Excerpts from a dataset

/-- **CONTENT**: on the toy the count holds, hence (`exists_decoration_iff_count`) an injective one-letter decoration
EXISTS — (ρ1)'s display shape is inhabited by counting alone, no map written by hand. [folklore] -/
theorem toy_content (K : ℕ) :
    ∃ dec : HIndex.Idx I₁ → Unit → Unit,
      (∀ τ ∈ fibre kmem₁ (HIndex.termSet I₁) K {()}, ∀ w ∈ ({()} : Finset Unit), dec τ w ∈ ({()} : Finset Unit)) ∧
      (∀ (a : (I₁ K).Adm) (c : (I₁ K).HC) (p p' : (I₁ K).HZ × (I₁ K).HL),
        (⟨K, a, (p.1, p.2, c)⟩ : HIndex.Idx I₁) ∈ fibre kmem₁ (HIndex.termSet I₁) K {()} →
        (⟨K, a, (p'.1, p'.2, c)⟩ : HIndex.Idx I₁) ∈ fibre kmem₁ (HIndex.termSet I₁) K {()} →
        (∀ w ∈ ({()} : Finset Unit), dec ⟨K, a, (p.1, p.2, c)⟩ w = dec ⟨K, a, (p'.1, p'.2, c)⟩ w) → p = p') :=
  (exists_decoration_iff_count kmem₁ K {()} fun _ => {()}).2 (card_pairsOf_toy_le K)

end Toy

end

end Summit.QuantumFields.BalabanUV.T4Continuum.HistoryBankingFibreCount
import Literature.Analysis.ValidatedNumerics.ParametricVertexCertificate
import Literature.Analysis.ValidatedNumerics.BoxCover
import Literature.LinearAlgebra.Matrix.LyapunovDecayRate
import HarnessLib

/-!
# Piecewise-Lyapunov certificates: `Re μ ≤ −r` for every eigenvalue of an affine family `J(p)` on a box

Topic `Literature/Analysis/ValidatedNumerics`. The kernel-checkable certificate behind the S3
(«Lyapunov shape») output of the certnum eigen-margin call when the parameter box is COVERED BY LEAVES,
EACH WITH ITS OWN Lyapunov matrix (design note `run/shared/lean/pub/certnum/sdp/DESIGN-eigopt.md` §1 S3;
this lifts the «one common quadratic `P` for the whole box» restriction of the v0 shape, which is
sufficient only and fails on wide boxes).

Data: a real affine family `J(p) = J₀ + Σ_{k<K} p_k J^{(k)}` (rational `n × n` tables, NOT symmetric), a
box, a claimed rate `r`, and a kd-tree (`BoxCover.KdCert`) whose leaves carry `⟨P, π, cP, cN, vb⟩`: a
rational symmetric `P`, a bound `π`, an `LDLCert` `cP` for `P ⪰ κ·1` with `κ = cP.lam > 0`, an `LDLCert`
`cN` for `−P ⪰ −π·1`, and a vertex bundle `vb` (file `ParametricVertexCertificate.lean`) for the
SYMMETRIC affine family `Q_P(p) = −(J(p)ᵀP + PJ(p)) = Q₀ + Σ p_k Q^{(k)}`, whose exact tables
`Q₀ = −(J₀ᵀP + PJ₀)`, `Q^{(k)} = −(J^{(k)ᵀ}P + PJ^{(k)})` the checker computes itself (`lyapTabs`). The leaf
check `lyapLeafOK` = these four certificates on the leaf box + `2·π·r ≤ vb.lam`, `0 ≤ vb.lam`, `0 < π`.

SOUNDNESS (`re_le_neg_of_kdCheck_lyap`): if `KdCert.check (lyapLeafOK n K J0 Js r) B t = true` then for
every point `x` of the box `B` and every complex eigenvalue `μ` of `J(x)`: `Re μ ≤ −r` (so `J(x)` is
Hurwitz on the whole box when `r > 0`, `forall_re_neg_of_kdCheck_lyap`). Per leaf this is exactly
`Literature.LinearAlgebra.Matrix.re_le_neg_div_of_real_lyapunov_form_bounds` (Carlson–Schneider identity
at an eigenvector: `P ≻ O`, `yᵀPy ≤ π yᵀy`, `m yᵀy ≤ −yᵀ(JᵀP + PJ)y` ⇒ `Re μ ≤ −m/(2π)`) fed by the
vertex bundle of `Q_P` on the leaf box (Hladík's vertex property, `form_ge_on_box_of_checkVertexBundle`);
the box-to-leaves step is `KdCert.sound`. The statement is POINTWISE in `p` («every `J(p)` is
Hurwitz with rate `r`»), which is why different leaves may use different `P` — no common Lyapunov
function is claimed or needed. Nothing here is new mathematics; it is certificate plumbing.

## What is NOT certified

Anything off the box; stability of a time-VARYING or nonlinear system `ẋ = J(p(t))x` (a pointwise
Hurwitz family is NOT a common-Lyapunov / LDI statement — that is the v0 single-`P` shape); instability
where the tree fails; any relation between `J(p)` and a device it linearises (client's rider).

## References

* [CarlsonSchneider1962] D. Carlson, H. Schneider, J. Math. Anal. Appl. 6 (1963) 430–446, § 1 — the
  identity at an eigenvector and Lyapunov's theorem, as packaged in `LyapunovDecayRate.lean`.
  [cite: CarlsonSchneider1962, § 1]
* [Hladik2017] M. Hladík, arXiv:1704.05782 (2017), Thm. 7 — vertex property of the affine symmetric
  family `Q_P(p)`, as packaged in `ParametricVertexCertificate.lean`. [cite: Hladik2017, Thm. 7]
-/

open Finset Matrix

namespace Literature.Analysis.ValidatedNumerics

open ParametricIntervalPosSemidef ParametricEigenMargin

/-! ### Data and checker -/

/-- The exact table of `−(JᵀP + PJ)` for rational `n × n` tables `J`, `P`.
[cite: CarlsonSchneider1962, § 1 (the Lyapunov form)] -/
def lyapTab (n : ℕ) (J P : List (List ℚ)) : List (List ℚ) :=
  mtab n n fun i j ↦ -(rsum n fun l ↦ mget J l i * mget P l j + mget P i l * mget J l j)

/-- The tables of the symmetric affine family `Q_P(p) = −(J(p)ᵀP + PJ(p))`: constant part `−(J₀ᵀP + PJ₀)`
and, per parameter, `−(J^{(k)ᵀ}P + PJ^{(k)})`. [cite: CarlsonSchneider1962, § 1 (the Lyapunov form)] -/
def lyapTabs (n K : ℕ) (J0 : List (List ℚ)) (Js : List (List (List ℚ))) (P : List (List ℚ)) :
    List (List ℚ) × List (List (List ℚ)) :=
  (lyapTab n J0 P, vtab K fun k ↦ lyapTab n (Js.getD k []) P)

==

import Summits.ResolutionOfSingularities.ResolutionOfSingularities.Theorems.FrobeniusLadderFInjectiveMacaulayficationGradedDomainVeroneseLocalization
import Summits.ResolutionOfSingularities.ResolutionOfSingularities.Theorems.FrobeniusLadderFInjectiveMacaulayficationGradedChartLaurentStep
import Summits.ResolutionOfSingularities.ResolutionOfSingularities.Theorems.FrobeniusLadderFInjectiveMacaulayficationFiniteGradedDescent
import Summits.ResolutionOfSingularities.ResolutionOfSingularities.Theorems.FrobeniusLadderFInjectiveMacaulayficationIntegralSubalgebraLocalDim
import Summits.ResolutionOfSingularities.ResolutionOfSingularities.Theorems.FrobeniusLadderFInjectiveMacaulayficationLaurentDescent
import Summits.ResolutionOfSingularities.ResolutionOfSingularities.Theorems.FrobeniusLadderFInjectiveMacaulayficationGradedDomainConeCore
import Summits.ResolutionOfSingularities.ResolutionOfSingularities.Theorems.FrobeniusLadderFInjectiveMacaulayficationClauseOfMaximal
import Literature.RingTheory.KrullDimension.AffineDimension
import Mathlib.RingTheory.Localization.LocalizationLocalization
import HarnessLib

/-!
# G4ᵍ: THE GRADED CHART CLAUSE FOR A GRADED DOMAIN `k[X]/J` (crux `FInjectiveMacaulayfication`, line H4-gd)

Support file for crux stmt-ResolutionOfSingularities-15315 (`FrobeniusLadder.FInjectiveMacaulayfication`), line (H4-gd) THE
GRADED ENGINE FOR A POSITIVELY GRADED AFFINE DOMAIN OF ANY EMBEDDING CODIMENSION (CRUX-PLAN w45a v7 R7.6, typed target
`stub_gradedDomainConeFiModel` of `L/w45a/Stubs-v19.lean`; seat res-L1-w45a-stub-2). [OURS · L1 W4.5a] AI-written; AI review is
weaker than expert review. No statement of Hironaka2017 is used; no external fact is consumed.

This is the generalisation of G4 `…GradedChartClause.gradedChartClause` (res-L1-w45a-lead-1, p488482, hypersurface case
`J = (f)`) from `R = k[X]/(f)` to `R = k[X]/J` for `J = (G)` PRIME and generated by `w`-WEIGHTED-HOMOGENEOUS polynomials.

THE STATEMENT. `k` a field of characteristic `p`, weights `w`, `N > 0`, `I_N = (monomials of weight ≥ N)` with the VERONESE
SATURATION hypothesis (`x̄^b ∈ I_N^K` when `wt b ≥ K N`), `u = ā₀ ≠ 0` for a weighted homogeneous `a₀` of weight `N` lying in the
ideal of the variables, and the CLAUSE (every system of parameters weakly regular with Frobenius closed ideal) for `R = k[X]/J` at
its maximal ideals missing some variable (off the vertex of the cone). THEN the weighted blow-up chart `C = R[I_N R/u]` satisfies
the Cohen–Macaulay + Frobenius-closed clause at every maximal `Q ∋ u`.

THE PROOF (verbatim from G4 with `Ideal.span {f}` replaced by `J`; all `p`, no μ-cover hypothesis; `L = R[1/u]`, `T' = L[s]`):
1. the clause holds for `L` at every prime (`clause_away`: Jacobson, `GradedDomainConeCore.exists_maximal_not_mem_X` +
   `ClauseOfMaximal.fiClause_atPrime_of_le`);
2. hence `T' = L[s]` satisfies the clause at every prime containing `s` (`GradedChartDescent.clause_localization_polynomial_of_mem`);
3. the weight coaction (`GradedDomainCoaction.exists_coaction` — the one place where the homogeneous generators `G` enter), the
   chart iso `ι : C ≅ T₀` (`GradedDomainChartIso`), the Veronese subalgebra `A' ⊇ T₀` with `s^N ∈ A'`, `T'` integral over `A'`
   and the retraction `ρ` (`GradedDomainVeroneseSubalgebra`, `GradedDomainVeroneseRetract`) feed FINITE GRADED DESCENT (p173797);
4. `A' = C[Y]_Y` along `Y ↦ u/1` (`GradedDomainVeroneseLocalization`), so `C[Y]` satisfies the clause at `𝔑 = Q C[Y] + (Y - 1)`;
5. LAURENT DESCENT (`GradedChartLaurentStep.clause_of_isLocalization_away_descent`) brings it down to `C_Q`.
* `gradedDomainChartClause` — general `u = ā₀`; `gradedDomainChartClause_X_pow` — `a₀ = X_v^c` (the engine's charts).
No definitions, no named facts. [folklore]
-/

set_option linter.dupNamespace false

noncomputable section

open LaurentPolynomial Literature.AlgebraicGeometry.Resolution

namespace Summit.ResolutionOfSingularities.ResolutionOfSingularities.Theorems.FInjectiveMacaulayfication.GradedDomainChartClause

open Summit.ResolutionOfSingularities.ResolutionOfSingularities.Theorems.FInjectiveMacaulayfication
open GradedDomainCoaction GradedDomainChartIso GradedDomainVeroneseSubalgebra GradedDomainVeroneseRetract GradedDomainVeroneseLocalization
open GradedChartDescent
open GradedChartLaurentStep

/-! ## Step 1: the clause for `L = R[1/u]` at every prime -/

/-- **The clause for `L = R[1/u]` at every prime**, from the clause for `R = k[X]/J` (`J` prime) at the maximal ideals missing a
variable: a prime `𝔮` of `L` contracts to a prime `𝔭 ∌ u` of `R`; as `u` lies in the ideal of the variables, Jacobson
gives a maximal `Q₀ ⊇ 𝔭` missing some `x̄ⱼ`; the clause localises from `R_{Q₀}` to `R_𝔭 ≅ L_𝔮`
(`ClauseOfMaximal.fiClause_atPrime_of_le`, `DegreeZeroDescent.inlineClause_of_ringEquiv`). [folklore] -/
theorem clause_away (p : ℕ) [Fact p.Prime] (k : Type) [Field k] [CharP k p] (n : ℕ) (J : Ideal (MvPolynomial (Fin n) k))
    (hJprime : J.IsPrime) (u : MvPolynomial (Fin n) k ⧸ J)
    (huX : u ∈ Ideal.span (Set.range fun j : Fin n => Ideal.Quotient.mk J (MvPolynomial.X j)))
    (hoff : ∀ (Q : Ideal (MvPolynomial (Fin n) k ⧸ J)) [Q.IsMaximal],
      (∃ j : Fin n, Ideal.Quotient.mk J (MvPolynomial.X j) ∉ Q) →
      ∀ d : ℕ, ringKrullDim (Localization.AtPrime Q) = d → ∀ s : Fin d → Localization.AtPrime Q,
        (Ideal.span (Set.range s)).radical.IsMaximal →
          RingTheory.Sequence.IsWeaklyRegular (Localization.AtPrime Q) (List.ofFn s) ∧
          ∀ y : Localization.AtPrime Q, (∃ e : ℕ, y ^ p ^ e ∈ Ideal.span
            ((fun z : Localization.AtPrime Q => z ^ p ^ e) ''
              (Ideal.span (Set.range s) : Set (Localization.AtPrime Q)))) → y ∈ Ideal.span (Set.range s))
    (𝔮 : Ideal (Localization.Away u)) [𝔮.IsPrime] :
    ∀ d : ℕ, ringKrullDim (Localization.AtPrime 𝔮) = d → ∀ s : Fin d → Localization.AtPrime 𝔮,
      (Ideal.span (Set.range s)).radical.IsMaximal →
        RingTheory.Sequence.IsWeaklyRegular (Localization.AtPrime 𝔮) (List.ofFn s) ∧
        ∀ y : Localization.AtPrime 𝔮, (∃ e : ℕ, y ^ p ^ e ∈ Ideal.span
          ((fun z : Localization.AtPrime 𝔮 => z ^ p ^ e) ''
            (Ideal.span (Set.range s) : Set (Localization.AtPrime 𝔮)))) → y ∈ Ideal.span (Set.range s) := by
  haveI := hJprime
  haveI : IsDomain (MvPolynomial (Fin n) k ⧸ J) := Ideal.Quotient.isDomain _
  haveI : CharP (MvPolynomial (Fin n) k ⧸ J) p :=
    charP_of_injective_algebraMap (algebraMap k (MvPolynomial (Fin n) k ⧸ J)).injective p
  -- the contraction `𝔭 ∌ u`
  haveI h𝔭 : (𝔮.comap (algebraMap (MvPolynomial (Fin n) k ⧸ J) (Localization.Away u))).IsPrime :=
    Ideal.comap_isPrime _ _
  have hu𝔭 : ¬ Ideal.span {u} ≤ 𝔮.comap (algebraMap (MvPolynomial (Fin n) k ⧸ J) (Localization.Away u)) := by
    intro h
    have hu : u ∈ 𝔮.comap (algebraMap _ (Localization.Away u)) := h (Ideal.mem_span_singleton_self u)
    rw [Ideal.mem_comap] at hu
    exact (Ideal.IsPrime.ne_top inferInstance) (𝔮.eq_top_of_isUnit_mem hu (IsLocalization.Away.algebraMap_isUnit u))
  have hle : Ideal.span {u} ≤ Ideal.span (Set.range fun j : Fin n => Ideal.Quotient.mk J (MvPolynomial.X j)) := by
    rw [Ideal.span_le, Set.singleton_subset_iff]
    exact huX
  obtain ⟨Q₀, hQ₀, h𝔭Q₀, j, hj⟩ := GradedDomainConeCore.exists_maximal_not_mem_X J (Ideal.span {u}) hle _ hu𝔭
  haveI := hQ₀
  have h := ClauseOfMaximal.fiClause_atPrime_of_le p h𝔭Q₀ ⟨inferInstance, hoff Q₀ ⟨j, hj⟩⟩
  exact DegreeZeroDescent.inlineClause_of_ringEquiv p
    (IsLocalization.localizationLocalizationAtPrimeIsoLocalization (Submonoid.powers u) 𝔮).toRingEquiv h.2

## Aim of the exercise:
For this exercise, please output exactly the lines above starting at the line with "sufficient only and fails on wide boxes)." and ending at the line with "and a vertex", ends included.

## Exercise result:
sufficient only and fails on wide boxes).

Data: a real affine family `J(p) = J₀ + Σ_{k<K} p_k J^{(k)}` (rational `n × n` tables, NOT symmetric), a
box, a claimed rate `r`, and a kd-tree (`BoxCover.KdCert`) whose leaves carry `⟨P, π, cP, cN, vb⟩`: a
rational symmetric `P`, a bound `π`, an `LDLCert` `cP` for `P ⪰ κ·1` with `κ = cP.lam > 0`, an `LDLCert`
`cN` for `−P ⪰ −π·1`, and a vertex bundle `vb` (file `ParametricVertexCertificate.lean`) for the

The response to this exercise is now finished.